- **Records from a data source**
"""

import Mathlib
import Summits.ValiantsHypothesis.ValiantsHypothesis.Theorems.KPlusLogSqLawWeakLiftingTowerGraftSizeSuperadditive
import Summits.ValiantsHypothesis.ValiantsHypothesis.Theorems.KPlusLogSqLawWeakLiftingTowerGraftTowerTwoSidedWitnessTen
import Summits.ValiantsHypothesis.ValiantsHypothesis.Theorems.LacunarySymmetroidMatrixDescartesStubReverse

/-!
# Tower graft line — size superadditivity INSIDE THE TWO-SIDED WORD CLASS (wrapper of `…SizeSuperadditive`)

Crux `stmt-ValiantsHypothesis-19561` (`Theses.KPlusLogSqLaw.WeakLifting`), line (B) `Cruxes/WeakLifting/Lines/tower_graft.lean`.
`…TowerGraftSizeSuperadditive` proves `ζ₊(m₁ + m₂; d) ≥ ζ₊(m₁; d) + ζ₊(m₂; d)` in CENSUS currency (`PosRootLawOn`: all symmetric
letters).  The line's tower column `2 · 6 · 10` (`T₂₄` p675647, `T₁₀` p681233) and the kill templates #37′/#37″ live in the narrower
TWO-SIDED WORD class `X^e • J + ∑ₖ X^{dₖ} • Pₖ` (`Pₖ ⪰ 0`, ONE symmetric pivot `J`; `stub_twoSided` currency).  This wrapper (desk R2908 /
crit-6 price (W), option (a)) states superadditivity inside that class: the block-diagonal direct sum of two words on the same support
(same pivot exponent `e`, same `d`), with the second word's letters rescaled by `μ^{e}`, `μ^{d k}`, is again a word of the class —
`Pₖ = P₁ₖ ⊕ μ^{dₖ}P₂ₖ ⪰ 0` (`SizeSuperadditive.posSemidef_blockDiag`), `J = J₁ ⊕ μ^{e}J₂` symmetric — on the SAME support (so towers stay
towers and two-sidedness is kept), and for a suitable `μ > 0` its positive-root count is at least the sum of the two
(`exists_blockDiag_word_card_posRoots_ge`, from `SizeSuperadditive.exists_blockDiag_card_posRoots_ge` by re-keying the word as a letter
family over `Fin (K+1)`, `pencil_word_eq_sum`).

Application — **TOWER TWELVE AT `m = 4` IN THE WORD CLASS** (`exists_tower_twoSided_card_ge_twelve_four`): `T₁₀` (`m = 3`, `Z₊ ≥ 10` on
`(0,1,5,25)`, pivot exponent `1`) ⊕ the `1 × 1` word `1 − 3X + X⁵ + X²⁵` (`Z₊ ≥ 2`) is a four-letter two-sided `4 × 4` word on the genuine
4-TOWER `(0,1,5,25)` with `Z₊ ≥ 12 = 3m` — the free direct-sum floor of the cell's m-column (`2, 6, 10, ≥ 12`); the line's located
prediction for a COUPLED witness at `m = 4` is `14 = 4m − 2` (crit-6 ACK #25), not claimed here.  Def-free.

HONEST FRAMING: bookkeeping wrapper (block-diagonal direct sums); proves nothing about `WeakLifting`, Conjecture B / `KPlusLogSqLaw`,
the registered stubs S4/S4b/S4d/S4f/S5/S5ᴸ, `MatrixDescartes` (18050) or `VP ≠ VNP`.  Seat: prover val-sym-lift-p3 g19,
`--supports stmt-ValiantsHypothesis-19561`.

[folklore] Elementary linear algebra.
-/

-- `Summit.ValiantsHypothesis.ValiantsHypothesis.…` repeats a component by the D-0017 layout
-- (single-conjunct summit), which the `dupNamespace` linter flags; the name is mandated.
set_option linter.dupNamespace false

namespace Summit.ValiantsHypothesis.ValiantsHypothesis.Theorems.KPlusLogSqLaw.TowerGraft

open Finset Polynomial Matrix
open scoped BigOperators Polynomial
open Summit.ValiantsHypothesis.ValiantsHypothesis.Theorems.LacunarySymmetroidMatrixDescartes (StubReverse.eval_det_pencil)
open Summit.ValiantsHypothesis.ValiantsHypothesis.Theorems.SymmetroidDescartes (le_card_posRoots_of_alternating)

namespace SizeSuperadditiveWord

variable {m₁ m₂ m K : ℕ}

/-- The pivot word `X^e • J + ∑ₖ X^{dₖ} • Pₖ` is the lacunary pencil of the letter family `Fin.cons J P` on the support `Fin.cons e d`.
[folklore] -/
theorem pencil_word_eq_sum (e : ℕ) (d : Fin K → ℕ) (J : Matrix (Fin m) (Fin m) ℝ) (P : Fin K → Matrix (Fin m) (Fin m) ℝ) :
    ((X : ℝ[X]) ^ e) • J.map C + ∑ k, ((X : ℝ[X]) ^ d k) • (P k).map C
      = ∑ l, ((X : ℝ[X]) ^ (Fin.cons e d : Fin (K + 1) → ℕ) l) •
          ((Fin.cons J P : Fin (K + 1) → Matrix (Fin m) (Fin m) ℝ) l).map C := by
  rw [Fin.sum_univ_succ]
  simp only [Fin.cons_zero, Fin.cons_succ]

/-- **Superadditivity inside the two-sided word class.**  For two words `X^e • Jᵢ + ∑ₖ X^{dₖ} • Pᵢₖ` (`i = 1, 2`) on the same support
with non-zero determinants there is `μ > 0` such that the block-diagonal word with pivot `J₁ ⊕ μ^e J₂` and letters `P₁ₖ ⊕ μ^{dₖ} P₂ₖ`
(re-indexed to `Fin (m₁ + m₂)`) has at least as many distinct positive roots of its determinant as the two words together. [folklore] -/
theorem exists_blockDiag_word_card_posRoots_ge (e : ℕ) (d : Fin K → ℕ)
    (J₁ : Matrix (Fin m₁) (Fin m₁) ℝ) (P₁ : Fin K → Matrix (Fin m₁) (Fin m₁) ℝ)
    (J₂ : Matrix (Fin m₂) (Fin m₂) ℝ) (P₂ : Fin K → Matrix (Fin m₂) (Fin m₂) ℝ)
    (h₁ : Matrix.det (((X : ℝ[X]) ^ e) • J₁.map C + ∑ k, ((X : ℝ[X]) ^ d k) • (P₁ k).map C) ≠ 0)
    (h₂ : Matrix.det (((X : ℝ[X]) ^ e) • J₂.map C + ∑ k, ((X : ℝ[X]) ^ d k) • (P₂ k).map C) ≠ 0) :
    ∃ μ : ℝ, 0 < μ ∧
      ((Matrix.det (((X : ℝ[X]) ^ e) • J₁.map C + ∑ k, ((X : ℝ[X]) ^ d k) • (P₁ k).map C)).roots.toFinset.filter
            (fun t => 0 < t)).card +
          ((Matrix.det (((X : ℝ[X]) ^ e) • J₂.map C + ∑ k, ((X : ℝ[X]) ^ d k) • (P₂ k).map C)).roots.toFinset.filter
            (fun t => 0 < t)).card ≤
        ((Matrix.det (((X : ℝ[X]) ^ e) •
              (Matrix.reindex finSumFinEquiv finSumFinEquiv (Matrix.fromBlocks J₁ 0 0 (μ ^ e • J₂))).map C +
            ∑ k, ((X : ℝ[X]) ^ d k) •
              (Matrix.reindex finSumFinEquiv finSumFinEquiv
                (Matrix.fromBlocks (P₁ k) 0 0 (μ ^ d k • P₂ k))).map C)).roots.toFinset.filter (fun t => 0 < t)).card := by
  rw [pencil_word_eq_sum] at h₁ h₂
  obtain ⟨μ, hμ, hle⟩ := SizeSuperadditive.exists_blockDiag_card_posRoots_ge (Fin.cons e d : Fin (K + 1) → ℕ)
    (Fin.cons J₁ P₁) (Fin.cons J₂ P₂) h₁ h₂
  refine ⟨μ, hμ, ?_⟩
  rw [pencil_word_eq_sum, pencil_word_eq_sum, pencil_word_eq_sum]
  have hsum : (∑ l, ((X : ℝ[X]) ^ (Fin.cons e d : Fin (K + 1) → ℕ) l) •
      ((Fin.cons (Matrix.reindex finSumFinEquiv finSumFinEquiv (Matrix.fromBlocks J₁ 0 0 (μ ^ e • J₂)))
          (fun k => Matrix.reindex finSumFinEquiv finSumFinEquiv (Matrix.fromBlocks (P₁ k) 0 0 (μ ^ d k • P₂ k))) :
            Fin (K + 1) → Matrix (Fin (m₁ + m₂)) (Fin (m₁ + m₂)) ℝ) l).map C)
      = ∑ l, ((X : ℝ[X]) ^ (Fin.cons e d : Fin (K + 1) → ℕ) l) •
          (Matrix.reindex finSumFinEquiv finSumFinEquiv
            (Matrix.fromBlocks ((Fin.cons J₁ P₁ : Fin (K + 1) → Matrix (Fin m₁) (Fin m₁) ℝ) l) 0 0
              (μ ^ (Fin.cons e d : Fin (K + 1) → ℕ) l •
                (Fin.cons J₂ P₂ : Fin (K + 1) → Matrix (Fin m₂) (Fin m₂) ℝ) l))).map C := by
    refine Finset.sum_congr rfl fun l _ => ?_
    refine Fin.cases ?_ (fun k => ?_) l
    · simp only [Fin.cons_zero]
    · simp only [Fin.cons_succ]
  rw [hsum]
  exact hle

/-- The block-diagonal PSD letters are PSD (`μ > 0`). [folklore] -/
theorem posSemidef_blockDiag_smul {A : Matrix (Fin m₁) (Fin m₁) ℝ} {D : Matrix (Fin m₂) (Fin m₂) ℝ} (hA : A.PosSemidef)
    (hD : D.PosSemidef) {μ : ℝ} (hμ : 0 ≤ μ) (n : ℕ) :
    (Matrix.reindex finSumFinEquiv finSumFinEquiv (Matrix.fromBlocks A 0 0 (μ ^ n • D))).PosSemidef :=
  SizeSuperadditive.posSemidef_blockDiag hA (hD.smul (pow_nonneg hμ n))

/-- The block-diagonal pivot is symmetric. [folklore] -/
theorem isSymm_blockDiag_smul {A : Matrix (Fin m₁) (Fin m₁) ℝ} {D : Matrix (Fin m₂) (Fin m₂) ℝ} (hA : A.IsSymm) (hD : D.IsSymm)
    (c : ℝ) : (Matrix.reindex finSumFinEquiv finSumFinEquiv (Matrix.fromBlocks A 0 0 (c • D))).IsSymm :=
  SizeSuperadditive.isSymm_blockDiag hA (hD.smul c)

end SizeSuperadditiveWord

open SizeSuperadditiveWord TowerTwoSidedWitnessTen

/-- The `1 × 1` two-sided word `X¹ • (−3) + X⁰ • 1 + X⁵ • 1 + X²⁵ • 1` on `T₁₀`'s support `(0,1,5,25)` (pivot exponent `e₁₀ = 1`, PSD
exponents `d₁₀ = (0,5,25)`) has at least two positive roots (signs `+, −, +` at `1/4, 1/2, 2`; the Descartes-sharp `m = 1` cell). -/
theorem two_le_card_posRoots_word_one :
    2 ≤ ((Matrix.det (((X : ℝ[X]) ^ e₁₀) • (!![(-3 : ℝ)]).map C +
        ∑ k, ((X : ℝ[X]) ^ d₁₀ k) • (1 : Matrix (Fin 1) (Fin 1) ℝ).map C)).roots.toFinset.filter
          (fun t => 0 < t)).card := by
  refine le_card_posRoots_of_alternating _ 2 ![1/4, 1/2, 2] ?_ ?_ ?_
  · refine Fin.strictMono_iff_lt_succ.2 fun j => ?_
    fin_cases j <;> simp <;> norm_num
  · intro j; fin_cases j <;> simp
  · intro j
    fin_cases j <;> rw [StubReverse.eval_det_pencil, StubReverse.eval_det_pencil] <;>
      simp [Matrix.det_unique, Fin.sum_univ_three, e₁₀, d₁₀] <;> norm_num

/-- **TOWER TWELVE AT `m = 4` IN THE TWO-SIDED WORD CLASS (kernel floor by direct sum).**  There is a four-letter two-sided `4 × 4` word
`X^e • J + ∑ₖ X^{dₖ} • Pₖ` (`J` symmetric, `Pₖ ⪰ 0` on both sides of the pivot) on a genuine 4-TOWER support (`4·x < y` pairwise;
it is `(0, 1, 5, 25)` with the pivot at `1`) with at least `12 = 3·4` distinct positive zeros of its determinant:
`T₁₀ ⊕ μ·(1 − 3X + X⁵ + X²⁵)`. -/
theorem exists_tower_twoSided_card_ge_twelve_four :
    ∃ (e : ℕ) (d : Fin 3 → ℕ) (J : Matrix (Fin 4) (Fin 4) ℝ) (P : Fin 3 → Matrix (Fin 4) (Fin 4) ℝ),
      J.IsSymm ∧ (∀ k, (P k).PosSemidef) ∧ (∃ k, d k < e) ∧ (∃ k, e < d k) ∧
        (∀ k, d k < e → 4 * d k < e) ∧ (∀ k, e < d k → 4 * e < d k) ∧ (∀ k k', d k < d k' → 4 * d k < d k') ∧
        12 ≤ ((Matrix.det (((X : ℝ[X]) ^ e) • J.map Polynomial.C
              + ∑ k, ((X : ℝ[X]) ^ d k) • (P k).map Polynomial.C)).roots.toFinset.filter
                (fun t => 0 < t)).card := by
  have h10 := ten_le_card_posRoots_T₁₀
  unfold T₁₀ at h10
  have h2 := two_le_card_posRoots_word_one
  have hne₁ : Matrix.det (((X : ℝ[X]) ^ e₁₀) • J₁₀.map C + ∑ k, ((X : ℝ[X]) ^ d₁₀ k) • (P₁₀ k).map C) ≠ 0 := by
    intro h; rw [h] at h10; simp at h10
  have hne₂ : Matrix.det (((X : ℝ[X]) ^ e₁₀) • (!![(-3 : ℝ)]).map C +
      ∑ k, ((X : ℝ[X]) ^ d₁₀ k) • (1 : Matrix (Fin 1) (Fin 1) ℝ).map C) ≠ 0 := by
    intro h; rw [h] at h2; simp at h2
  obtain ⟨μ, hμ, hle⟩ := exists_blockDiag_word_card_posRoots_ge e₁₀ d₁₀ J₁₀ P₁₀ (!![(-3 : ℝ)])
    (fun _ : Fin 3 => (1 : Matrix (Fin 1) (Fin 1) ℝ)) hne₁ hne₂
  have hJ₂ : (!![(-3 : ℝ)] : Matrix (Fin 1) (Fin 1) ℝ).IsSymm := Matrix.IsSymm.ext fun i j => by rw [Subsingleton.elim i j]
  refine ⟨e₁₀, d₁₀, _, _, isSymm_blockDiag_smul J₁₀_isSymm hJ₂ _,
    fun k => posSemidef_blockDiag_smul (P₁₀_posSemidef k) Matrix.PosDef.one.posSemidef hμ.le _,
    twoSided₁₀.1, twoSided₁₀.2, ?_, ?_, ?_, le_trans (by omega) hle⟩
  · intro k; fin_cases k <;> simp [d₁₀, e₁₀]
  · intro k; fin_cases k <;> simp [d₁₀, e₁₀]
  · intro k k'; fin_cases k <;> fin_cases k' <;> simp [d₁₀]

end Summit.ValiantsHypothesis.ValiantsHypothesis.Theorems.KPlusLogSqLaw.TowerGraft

"""
"""

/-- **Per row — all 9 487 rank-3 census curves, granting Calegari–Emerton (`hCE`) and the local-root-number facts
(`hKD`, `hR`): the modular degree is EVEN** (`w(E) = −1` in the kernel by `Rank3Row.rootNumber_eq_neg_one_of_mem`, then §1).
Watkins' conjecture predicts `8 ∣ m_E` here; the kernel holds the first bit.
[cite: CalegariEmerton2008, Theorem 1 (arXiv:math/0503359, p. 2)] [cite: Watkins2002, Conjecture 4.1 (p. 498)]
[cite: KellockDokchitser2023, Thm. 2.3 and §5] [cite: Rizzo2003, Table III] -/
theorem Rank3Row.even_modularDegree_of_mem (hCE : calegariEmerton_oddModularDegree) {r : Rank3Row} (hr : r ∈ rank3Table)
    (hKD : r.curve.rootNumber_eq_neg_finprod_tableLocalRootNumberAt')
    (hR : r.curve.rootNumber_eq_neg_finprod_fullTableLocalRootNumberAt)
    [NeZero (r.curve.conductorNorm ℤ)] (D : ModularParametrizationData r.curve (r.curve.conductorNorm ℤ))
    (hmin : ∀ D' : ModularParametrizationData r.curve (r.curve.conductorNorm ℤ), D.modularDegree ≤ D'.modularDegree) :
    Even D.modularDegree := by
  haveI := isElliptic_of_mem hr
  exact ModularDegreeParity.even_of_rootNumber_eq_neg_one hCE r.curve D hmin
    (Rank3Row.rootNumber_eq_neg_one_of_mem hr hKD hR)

"""

- **TASK DESCRIPTION**
The required answer is the run of lines above, starting at the line with "(μ ^ (Fin.cons" and ending at the line with "The block-diagonal PSD", reproduced exactly with both ends.

- **RESPONSE AREA**
              (μ ^ (Fin.cons e d : Fin (K + 1) → ℕ) l •
                (Fin.cons J₂ P₂ : Fin (K + 1) → Matrix (Fin m₂) (Fin m₂) ℝ) l))).map C := by
    refine Finset.sum_congr rfl fun l _ => ?_
    refine Fin.cases ?_ (fun k => ?_) l
    · simp only [Fin.cons_zero]
    · simp only [Fin.cons_succ]
  rw [hsum]
  exact hle

/-- The block-diagonal PSD letters are PSD (`μ > 0`). [folklore] -/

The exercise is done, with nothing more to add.